* **YOUR OBJECTIVE**
Report back every line from the entries below in which the word "hdeg" occurs.

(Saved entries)
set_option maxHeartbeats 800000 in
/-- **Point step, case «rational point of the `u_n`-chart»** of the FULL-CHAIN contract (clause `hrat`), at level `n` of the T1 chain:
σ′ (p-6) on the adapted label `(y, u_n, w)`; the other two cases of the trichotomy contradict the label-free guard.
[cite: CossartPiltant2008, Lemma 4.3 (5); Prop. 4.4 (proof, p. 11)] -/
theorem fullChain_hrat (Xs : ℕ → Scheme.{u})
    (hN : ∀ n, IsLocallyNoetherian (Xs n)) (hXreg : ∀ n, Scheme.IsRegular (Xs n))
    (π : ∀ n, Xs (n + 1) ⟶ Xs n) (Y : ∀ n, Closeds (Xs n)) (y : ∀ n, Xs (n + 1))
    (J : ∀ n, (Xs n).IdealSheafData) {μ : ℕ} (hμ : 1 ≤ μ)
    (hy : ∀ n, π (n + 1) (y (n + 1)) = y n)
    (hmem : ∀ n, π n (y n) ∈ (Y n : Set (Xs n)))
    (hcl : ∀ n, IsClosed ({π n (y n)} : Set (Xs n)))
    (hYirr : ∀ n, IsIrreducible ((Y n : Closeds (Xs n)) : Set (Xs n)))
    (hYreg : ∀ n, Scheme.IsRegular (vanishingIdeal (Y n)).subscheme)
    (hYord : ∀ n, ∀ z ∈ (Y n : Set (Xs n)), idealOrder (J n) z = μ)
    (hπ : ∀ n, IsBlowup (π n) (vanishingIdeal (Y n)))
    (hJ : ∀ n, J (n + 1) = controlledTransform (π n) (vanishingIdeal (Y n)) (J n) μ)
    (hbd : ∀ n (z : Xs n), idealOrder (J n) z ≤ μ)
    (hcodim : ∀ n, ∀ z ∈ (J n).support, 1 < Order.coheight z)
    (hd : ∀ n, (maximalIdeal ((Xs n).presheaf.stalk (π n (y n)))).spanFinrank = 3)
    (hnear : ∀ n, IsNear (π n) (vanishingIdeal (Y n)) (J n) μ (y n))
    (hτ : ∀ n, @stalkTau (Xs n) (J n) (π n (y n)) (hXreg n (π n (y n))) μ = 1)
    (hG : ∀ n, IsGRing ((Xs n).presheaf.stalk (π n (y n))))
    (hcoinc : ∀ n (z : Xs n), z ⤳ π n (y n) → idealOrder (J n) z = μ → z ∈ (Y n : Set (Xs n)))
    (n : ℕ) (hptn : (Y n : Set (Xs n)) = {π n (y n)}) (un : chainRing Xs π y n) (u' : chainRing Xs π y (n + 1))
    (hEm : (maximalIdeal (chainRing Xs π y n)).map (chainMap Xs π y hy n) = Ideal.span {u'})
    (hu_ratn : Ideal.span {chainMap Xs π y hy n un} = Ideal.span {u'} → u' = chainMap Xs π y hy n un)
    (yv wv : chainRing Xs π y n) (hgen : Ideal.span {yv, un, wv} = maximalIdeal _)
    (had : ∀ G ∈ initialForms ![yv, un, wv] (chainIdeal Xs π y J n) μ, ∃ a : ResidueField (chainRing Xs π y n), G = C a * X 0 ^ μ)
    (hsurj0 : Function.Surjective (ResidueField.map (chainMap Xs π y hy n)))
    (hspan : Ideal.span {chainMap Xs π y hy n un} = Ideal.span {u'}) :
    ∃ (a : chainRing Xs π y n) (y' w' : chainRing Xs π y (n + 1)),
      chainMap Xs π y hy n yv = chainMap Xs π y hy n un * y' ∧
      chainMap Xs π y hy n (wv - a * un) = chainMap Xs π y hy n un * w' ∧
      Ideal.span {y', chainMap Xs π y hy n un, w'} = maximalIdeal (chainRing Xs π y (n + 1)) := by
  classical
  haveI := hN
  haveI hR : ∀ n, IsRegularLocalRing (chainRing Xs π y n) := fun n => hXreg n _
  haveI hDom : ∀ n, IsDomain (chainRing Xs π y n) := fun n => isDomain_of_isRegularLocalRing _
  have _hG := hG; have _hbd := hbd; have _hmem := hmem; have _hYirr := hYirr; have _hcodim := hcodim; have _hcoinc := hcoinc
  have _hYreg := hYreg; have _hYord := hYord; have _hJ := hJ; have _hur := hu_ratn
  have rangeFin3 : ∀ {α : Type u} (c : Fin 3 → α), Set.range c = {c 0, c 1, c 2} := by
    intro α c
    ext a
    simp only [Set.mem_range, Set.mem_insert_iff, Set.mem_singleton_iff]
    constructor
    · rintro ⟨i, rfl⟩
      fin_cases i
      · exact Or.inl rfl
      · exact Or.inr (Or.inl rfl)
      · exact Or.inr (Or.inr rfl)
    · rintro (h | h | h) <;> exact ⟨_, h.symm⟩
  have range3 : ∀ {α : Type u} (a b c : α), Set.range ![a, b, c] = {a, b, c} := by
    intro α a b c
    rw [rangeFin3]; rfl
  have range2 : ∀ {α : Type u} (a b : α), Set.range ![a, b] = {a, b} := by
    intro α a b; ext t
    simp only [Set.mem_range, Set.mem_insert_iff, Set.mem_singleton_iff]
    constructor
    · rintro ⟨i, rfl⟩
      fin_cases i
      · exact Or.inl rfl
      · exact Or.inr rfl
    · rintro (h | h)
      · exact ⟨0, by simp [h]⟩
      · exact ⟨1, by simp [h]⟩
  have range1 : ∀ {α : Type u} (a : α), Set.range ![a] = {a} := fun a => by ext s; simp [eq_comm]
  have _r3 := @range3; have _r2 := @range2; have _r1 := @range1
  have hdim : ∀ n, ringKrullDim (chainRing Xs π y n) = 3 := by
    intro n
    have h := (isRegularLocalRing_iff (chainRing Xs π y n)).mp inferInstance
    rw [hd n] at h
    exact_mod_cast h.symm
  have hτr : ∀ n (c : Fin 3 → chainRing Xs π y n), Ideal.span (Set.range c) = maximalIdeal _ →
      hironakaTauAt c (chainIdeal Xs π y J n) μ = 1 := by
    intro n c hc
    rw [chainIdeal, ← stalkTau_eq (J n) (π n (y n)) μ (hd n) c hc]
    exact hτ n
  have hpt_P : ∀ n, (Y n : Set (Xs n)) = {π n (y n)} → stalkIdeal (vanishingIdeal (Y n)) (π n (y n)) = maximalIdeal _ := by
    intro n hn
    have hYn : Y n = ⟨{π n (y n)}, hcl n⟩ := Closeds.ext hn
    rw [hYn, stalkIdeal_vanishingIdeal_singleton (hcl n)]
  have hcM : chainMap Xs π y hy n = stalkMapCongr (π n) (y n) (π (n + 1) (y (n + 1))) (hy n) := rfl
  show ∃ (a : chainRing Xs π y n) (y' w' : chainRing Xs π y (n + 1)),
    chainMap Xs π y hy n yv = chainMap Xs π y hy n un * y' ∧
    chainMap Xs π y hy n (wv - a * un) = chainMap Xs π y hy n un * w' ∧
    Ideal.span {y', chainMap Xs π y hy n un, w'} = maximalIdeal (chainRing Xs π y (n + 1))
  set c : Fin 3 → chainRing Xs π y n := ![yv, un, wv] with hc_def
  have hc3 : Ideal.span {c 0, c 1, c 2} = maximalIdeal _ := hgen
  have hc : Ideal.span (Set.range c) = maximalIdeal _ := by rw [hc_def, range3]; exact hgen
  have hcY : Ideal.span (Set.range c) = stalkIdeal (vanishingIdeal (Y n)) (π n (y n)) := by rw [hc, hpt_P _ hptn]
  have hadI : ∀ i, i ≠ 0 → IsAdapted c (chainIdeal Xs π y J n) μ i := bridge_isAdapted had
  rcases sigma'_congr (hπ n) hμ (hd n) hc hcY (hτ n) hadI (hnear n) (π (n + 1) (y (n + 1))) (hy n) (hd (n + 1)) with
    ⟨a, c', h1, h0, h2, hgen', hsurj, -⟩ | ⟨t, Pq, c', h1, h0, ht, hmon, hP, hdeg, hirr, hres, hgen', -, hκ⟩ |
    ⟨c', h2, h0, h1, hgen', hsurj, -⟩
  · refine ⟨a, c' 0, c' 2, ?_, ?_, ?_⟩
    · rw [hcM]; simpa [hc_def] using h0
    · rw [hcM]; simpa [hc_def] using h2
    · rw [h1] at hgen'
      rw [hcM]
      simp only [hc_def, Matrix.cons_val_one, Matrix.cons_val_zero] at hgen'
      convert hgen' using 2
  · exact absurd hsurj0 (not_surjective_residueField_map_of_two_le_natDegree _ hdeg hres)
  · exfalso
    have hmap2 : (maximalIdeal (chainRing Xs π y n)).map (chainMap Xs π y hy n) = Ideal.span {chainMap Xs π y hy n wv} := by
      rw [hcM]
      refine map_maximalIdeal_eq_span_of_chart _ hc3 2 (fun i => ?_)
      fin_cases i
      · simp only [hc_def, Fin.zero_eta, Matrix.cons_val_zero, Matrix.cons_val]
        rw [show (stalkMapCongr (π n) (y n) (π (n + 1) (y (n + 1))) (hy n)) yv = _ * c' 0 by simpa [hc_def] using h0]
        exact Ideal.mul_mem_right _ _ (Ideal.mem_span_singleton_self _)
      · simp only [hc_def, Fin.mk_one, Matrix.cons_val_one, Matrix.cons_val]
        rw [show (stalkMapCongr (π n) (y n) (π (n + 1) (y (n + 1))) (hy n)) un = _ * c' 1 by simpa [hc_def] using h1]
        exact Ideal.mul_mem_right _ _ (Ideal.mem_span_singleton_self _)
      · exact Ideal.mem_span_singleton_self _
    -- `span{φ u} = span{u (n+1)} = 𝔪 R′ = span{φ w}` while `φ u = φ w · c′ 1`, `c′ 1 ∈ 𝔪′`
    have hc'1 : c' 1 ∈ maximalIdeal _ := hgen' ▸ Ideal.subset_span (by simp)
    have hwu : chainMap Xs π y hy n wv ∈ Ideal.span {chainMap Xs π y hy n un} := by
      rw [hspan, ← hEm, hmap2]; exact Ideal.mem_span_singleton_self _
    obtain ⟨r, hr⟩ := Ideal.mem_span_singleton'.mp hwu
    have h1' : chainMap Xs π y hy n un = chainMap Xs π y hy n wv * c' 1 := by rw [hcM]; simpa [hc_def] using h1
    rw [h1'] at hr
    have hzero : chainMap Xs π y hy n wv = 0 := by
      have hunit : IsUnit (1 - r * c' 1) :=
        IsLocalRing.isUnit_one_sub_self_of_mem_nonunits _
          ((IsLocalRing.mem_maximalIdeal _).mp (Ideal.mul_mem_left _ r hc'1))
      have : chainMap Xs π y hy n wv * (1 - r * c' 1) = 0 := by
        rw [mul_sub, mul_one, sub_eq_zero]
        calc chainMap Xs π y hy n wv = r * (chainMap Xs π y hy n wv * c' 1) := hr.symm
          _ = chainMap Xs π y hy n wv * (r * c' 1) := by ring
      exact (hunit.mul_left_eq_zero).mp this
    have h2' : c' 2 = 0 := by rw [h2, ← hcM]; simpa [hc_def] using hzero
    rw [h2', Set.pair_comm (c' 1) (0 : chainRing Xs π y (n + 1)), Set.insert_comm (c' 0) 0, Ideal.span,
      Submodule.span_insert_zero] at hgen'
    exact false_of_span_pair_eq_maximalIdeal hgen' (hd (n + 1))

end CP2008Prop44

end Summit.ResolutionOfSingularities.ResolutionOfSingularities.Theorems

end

* **EXERCISE OUTPUT**
    ⟨a, c', h1, h0, h2, hgen', hsurj, -⟩ | ⟨t, Pq, c', h1, h0, ht, hmon, hP, hdeg, hirr, hres, hgen', -, hκ⟩ |
  · exact absurd hsurj0 (not_surjective_residueField_map_of_two_le_natDegree _ hdeg hres)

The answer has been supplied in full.